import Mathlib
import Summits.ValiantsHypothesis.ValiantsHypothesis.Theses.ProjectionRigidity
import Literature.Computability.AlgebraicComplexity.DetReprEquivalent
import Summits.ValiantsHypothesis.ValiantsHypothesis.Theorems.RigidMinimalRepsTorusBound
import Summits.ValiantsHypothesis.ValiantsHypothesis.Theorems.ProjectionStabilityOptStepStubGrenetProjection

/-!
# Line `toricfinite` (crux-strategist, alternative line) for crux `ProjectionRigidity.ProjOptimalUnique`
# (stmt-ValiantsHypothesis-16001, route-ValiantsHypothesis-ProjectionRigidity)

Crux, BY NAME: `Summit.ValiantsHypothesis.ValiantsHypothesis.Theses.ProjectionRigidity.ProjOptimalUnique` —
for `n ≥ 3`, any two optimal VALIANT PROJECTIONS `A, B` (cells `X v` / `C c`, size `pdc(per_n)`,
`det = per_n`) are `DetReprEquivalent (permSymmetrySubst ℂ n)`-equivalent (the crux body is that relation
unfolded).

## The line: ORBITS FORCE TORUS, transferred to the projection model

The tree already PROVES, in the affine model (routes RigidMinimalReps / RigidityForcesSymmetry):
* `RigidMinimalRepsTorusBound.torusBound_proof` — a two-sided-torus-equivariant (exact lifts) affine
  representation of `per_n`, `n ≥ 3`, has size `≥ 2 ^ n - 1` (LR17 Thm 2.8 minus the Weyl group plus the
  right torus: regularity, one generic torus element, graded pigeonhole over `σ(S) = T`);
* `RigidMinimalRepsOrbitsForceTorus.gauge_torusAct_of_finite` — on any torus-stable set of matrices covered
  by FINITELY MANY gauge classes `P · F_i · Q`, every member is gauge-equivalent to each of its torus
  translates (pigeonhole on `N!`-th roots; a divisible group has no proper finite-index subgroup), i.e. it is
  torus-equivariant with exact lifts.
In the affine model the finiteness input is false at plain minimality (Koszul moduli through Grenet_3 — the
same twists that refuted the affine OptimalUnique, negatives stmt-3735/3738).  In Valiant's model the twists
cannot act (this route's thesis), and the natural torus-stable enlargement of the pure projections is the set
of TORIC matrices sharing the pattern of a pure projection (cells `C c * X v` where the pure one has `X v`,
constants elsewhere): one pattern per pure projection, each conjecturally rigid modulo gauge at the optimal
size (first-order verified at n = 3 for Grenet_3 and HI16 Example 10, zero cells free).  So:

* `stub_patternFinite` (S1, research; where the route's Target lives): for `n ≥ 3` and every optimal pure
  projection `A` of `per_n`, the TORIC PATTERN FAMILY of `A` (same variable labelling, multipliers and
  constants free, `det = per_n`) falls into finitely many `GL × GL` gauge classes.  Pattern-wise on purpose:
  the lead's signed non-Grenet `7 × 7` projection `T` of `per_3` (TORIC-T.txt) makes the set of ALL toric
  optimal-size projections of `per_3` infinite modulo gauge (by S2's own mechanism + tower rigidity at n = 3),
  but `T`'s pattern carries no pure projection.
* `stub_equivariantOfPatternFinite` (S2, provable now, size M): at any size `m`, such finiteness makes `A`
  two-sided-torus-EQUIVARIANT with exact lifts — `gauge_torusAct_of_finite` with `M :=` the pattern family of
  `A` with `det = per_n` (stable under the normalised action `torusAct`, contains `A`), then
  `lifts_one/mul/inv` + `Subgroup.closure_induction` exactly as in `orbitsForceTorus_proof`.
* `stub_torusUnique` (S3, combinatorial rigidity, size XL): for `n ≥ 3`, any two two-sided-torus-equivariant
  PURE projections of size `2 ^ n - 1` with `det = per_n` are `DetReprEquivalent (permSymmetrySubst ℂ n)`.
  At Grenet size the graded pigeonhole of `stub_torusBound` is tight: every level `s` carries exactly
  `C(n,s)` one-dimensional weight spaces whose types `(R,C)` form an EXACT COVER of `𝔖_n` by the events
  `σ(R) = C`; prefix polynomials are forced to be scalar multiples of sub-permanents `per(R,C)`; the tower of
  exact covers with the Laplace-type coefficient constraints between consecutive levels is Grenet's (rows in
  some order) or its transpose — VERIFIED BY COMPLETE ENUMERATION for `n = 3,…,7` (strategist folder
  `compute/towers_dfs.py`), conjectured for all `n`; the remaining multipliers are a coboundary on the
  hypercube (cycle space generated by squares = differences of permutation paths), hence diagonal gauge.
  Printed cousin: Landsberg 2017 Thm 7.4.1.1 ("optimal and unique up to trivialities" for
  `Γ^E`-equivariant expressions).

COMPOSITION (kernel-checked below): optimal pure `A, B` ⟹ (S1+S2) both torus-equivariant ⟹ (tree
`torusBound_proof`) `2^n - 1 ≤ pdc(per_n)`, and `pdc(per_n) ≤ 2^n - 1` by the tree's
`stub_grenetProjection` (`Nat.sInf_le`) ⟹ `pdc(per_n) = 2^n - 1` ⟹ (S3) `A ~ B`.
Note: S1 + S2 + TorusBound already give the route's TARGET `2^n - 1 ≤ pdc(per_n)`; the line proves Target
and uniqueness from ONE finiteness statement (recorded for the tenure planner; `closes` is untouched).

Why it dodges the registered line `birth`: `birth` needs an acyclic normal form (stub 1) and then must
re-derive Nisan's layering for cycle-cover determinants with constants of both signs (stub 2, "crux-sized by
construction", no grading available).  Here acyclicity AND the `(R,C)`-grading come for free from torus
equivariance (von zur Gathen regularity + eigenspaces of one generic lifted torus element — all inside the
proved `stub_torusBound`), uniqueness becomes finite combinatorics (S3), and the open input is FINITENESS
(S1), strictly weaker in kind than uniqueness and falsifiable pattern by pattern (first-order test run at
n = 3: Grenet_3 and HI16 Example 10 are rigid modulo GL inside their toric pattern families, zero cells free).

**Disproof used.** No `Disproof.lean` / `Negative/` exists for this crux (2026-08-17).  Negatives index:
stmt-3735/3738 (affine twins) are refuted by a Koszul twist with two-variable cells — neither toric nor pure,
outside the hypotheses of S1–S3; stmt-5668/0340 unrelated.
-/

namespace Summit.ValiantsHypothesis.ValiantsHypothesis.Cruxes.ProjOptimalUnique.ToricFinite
◆ ◆ ◆ ◆ ◆
• **Brief**:
An accurate, complete transcription of the records above is needed.

• **Written answer**:
import Mathlib
import Summits.ValiantsHypothesis.ValiantsHypothesis.Theses.ProjectionRigidity
import Literature.Computability.AlgebraicComplexity.DetReprEquivalent
import Summits.ValiantsHypothesis.ValiantsHypothesis.Theorems.RigidMinimalRepsTorusBound
import Summits.ValiantsHypothesis.ValiantsHypothesis.Theorems.ProjectionStabilityOptStepStubGrenetProjection

/-!
# Line `toricfinite` (crux-strategist, alternative line) for crux `ProjectionRigidity.ProjOptimalUnique`
# (stmt-ValiantsHypothesis-16001, route-ValiantsHypothesis-ProjectionRigidity)

Crux, BY NAME: `Summit.ValiantsHypothesis.ValiantsHypothesis.Theses.ProjectionRigidity.ProjOptimalUnique` —
for `n ≥ 3`, any two optimal VALIANT PROJECTIONS `A, B` (cells `X v` / `C c`, size `pdc(per_n)`,
`det = per_n`) are `DetReprEquivalent (permSymmetrySubst ℂ n)`-equivalent (the crux body is that relation
unfolded).

## The line: ORBITS FORCE TORUS, transferred to the projection model

The tree already PROVES, in the affine model (routes RigidMinimalReps / RigidityForcesSymmetry):
* `RigidMinimalRepsTorusBound.torusBound_proof` — a two-sided-torus-equivariant (exact lifts) affine
  representation of `per_n`, `n ≥ 3`, has size `≥ 2 ^ n - 1` (LR17 Thm 2.8 minus the Weyl group plus the
  right torus: regularity, one generic torus element, graded pigeonhole over `σ(S) = T`);
* `RigidMinimalRepsOrbitsForceTorus.gauge_torusAct_of_finite` — on any torus-stable set of matrices covered
  by FINITELY MANY gauge classes `P · F_i · Q`, every member is gauge-equivalent to each of its torus
  translates (pigeonhole on `N!`-th roots; a divisible group has no proper finite-index subgroup), i.e. it is
  torus-equivariant with exact lifts.
In the affine model the finiteness input is false at plain minimality (Koszul moduli through Grenet_3 — the
same twists that refuted the affine OptimalUnique, negatives stmt-3735/3738).  In Valiant's model the twists
cannot act (this route's thesis), and the natural torus-stable enlargement of the pure projections is the set
of TORIC matrices sharing the pattern of a pure projection (cells `C c * X v` where the pure one has `X v`,
constants elsewhere): one pattern per pure projection, each conjecturally rigid modulo gauge at the optimal
size (first-order verified at n = 3 for Grenet_3 and HI16 Example 10, zero cells free).  So:

* `stub_patternFinite` (S1, research; where the route's Target lives): for `n ≥ 3` and every optimal pure
  projection `A` of `per_n`, the TORIC PATTERN FAMILY of `A` (same variable labelling, multipliers and
  constants free, `det = per_n`) falls into finitely many `GL × GL` gauge classes.  Pattern-wise on purpose:
  the lead's signed non-Grenet `7 × 7` projection `T` of `per_3` (TORIC-T.txt) makes the set of ALL toric
  optimal-size projections of `per_3` infinite modulo gauge (by S2's own mechanism + tower rigidity at n = 3),
  but `T`'s pattern carries no pure projection.
* `stub_equivariantOfPatternFinite` (S2, provable now, size M): at any size `m`, such finiteness makes `A`
  two-sided-torus-EQUIVARIANT with exact lifts — `gauge_torusAct_of_finite` with `M :=` the pattern family of
  `A` with `det = per_n` (stable under the normalised action `torusAct`, contains `A`), then
  `lifts_one/mul/inv` + `Subgroup.closure_induction` exactly as in `orbitsForceTorus_proof`.
* `stub_torusUnique` (S3, combinatorial rigidity, size XL): for `n ≥ 3`, any two two-sided-torus-equivariant
  PURE projections of size `2 ^ n - 1` with `det = per_n` are `DetReprEquivalent (permSymmetrySubst ℂ n)`.
  At Grenet size the graded pigeonhole of `stub_torusBound` is tight: every level `s` carries exactly
  `C(n,s)` one-dimensional weight spaces whose types `(R,C)` form an EXACT COVER of `𝔖_n` by the events
  `σ(R) = C`; prefix polynomials are forced to be scalar multiples of sub-permanents `per(R,C)`; the tower of
  exact covers with the Laplace-type coefficient constraints between consecutive levels is Grenet's (rows in
  some order) or its transpose — VERIFIED BY COMPLETE ENUMERATION for `n = 3,…,7` (strategist folder
  `compute/towers_dfs.py`), conjectured for all `n`; the remaining multipliers are a coboundary on the
  hypercube (cycle space generated by squares = differences of permutation paths), hence diagonal gauge.
  Printed cousin: Landsberg 2017 Thm 7.4.1.1 ("optimal and unique up to trivialities" for
  `Γ^E`-equivariant expressions).

COMPOSITION (kernel-checked below): optimal pure `A, B` ⟹ (S1+S2) both torus-equivariant ⟹ (tree
`torusBound_proof`) `2^n - 1 ≤ pdc(per_n)`, and `pdc(per_n) ≤ 2^n - 1` by the tree's
`stub_grenetProjection` (`Nat.sInf_le`) ⟹ `pdc(per_n) = 2^n - 1` ⟹ (S3) `A ~ B`.
Note: S1 + S2 + TorusBound already give the route's TARGET `2^n - 1 ≤ pdc(per_n)`; the line proves Target
and uniqueness from ONE finiteness statement (recorded for the tenure planner; `closes` is untouched).

Why it dodges the registered line `birth`: `birth` needs an acyclic normal form (stub 1) and then must
re-derive Nisan's layering for cycle-cover determinants with constants of both signs (stub 2, "crux-sized by
construction", no grading available).  Here acyclicity AND the `(R,C)`-grading come for free from torus
equivariance (von zur Gathen regularity + eigenspaces of one generic lifted torus element — all inside the
proved `stub_torusBound`), uniqueness becomes finite combinatorics (S3), and the open input is FINITENESS
(S1), strictly weaker in kind than uniqueness and falsifiable pattern by pattern (first-order test run at
n = 3: Grenet_3 and HI16 Example 10 are rigid modulo GL inside their toric pattern families, zero cells free).

**Disproof used.** No `Disproof.lean` / `Negative/` exists for this crux (2026-08-17).  Negatives index:
stmt-3735/3738 (affine twins) are refuted by a Koszul twist with two-variable cells — neither toric nor pure,
outside the hypotheses of S1–S3; stmt-5668/0340 unrelated.
-/

namespace Summit.ValiantsHypothesis.ValiantsHypothesis.Cruxes.ProjOptimalUnique.ToricFinite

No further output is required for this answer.